--- START ---
import Summits.MatrixMultiplication.MatrixMultiplication.Theorems.SoloInformedPairStructure

/-!
# Two value-constant rows of `b` pay `n · |K*| · |I ∖ I_exc| ≤ r · |S⁰|` (every chart)

This work, §8.8 (T12) (gen 107), THEOREM 8.16. Setting of `SoloInformedTransfer` (twisted data over the odd part
`G = S¹`, no 2-torsion `hG`, chart into `G₀ = S⁰`, full separation, class map `κ : G → R`, rank `= r · |S⁰|`).

If two rows `j ≠ j'` of `b` are class-constant with INEQUIVALENT classes `[v] ≠ [v']` on a common column set `K*`,
then for every `i` the column `c(·, i)` restricted to `K*` lies in `{[a i j ± v]} ∩ {[a i j' ± v']}`, which is a
single class unless `a i j' ~ v ∧ a i j ~ v'` (`signEq_of_mem_inter₂`, from the pin lemma
`signEq_pair_of_signEq_add_sub`); so the rows `k ∈ K*` of `c` agree on every non-exceptional column and the third
laziness bound `Data.card_mul_le_of_c_colsOn₂` gives
`Data.card_mul_le_of_two_rows : n · |I₁| · |K*| ≤ r · |S⁰|` for any `I₁` avoiding the exceptional rows.
No poverty, popularity or alignment hypothesis is needed. References: this work §8.8; CohnUmans2013 Def. 12.
-/

namespace Summit.MatrixMultiplication.MatrixMultiplication.Theorems.TwistedTPP

namespace FibreLines

variable {ι G : Type*} [AddCommGroup G]

/-- **Two-centre intersection lemma.** If `v ≁ v'` and not (`v ~ α'` and `v' ~ α`), any two elements whose classes
lie in `{[α + v], [α - v]} ∩ {[α' + v'], [α' - v']}` are sign-equivalent. [this work, §8.8 (T12)] -/
theorem signEq_of_mem_inter₂ (hG : ∀ x : G, x = -x → x = 0) {α α' v v' y y' : G} (hvv : ¬ SignEq v v')
    (hex : ¬ (SignEq v α' ∧ SignEq v' α))
    (hy : SignEq y (α + v) ∨ SignEq y (α - v)) (hz : SignEq y (α' + v') ∨ SignEq y (α' - v'))
    (hy' : SignEq y' (α + v) ∨ SignEq y' (α - v)) (hz' : SignEq y' (α' + v') ∨ SignEq y' (α' - v')) :
    SignEq y y' := by
  by_contra hne
  have key : ∀ {a b : G}, SignEq y (α + a) → SignEq y' (α - a) → SignEq y (α' + b) → SignEq y' (α' - b) →
      SignEq a b ∨ (SignEq a α' ∧ SignEq b α) := by
    intro a b ha ha' hb hb'
    rcases signEq_pair_of_signEq_add_sub hG (ha.symm.trans hb) (ha'.symm.trans hb') with ⟨h, -⟩ | h
    · exact Or.inl h
    · exact Or.inr h
  have np : ∀ {u : G}, SignEq y u → SignEq y' u → False := fun ha ha' => hne (ha.trans ha'.symm)
  have finpp : SignEq v v' ∨ (SignEq v α' ∧ SignEq v' α) → False := fun h => h.elim hvv hex
  have finpm : SignEq v (-v') ∨ (SignEq v α' ∧ SignEq (-v') α) → False := by
    rintro (h | ⟨h1, h2⟩)
    · exact hvv (signEq_neg_right.mp h)
    · exact hex ⟨h1, signEq_neg_left.mp h2⟩
  have finmp : SignEq (-v) v' ∨ (SignEq (-v) α' ∧ SignEq v' α) → False := by
    rintro (h | ⟨h1, h2⟩)
    · exact hvv (signEq_neg_left.mp h)
    · exact hex ⟨signEq_neg_left.mp h1, h2⟩
  have finmm : SignEq (-v) (-v') ∨ (SignEq (-v) α' ∧ SignEq (-v') α) → False := by
    rintro (h | ⟨h1, h2⟩)
    · exact hvv (signEq_neg_left.mp (signEq_neg_right.mp h))
    · exact hex ⟨signEq_neg_left.mp h1, signEq_neg_left.mp h2⟩
  rcases hy with hy | hy <;> rcases hy' with hy' | hy' <;> rcases hz with hz | hz <;>
    rcases hz' with hz' | hz'
  · exact np hy hy'
  · exact np hy hy'
  · exact np hy hy'
  · exact np hy hy'
  · exact np hz hz'
  · exact finpp (key (a := v) (b := v') hy hy' hz hz')
  · exact finpm (key (a := v) (b := (-v')) hy hy' (by rw [← sub_eq_add_neg]; exact hz) (by rw [sub_neg_eq_add]; exact hz'))
  · exact np hz hz'
  · exact np hz hz'
  · exact finmp (key (a := (-v)) (b := v') (by rw [← sub_eq_add_neg]; exact hy) (by rw [sub_neg_eq_add]; exact hy') hz hz')
  · exact finmm (key (a := (-v)) (b := (-v')) (by rw [← sub_eq_add_neg]; exact hy) (by rw [sub_neg_eq_add]; exact hy') (by rw [← sub_eq_add_neg]; exact hz) (by rw [sub_neg_eq_add]; exact hz'))
  · exact np hz hz'
  · exact np hy hy'
  · exact np hy hy'
  · exact np hy hy'
  · exact np hy hy'

variable {G₀ R : Type*} [AddCommGroup G₀]

/-- **THEOREM 8.16 (two value-constant rows of `b`, every chart).** If rows `j`, `j'` of `b` are class-constant on
`K*` with inequivalent classes `v ≁ v'`, and `I₁` avoids the exceptional rows `{i : a i j' ~ v ∧ a i j ~ v'}`, then
`n · |I₁| · |K*| ≤ r · |S⁰|`. [this work, §8.8 (T12)] -/
theorem Data.card_mul_le_of_two_rows [Fintype ι] [DecidableEq ι] [Fintype G₀] [DecidableEq G₀]
    [Fintype R] [DecidableEq R] (hG : ∀ x : G, x = -x → x = 0) (D : Data ι G) (Φ : Chart ι G₀) (κ : G → R)
    (hκ : ∀ x y, κ x = κ y → SignEq x y) (hsep : D.SepAll Φ) {j j' : ι} {v v' : G} (hvv : ¬ SignEq v v')
    (I₁ Ks : Finset ι) (hj : ∀ k ∈ Ks, SignEq (D.b j k) v) (hj' : ∀ k ∈ Ks, SignEq (D.b j' k) v')
    (hI : ∀ i ∈ I₁, ¬ (SignEq v (D.a i j') ∧ SignEq v' (D.a i j))) :
    Fintype.card ι * I₁.card * Ks.card ≤ Fintype.card R * Fintype.card G₀ := by
  refine D.card_mul_le_of_c_colsOn₂ Φ κ hκ hsep I₁ Ks ?_
  intro k hk k'' hk'' i hi
  have e1 : ∀ k ∈ Ks, SignEq (D.c k i) (D.a i j + v) ∨ SignEq (D.c k i) (D.a i j - v) := fun k hk =>
    ((D.adm_eqn i j k).of_signEq_mid (hj k hk)).signEq_add_or_sub
  have e2 : ∀ k ∈ Ks, SignEq (D.c k i) (D.a i j' + v') ∨ SignEq (D.c k i) (D.a i j' - v') := fun k hk =>
    ((D.adm_eqn i j' k).of_signEq_mid (hj' k hk)).signEq_add_or_sub
  exact signEq_of_mem_inter₂ hG hvv (hI i hi) (e1 k'' hk'') (e2 k'' hk'') (e1 k hk) (e2 k hk)

/-- **THEOREM 8.16, generic form.** If moreover the class `[v']` occurs at most `m` times in column `j` of `a`
(counted as `#{i : v' = a i j ∨ v' = -a i j} ≤ m`, so at most `m` rows are exceptional), then
`n · (n - m) · |K*| ≤ r · |S⁰|`. [this work, §8.8 (T12)] -/
theorem Data.card_mul_le_of_two_rows' [Fintype ι] [DecidableEq ι] [Fintype G₀] [DecidableEq G₀]
    [Fintype R] [DecidableEq R] (hG : ∀ x : G, x = -x → x = 0) (D : Data ι G) (Φ : Chart ι G₀) (κ : G → R)
    (hκ : ∀ x y, κ x = κ y → SignEq x y) (hsep : D.SepAll Φ) {j j' : ι} {v v' : G} (hvv : ¬ SignEq v v')
    (Ks : Finset ι) (hj : ∀ k ∈ Ks, SignEq (D.b j k) v) (hj' : ∀ k ∈ Ks, SignEq (D.b j' k) v') (m : ℕ)
    [DecidableEq G] (hm : (Finset.univ.filter fun i => v' = D.a i j ∨ v' = -D.a i j).card ≤ m) :
    Fintype.card ι * (Fintype.card ι - m) * Ks.card ≤ Fintype.card R * Fintype.card G₀ := by
  classical
  set I₁ : Finset ι := Finset.univ.filter fun i => ¬ (v' = D.a i j ∨ v' = -D.a i j) with hI₁
  have h := D.card_mul_le_of_two_rows hG Φ κ hκ hsep hvv I₁ Ks hj hj'
    (fun i hi hex => by
      rw [hI₁, Finset.mem_filter] at hi
      exact hi.2 hex.2)
  have hcard : Fintype.card ι - m ≤ I₁.card := by
    have hsum := Finset.card_filter_add_card_filter_not (s := (Finset.univ : Finset ι))
      (fun i => v' = D.a i j ∨ v' = -D.a i j)
    rw [Finset.card_univ] at hsum
    rw [hI₁]
    omega
  calc Fintype.card ι * (Fintype.card ι - m) * Ks.card
      ≤ Fintype.card ι * I₁.card * Ks.card := by gcongr
    _ ≤ Fintype.card R * Fintype.card G₀ := h

end FibreLines

end Summit.MatrixMultiplication.MatrixMultiplication.Theorems.TwistedTPP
--- END ---
▶ _About this task_
Restate word for word every line from the one containing "calc Fintype.card ι" through the final line of the listing. Both end lines belong in the answer.

▶ _Written response_
  calc Fintype.card ι * (Fintype.card ι - m) * Ks.card
      ≤ Fintype.card ι * I₁.card * Ks.card := by gcongr
    _ ≤ Fintype.card R * Fintype.card G₀ := h

end FibreLines

end Summit.MatrixMultiplication.MatrixMultiplication.Theorems.TwistedTPP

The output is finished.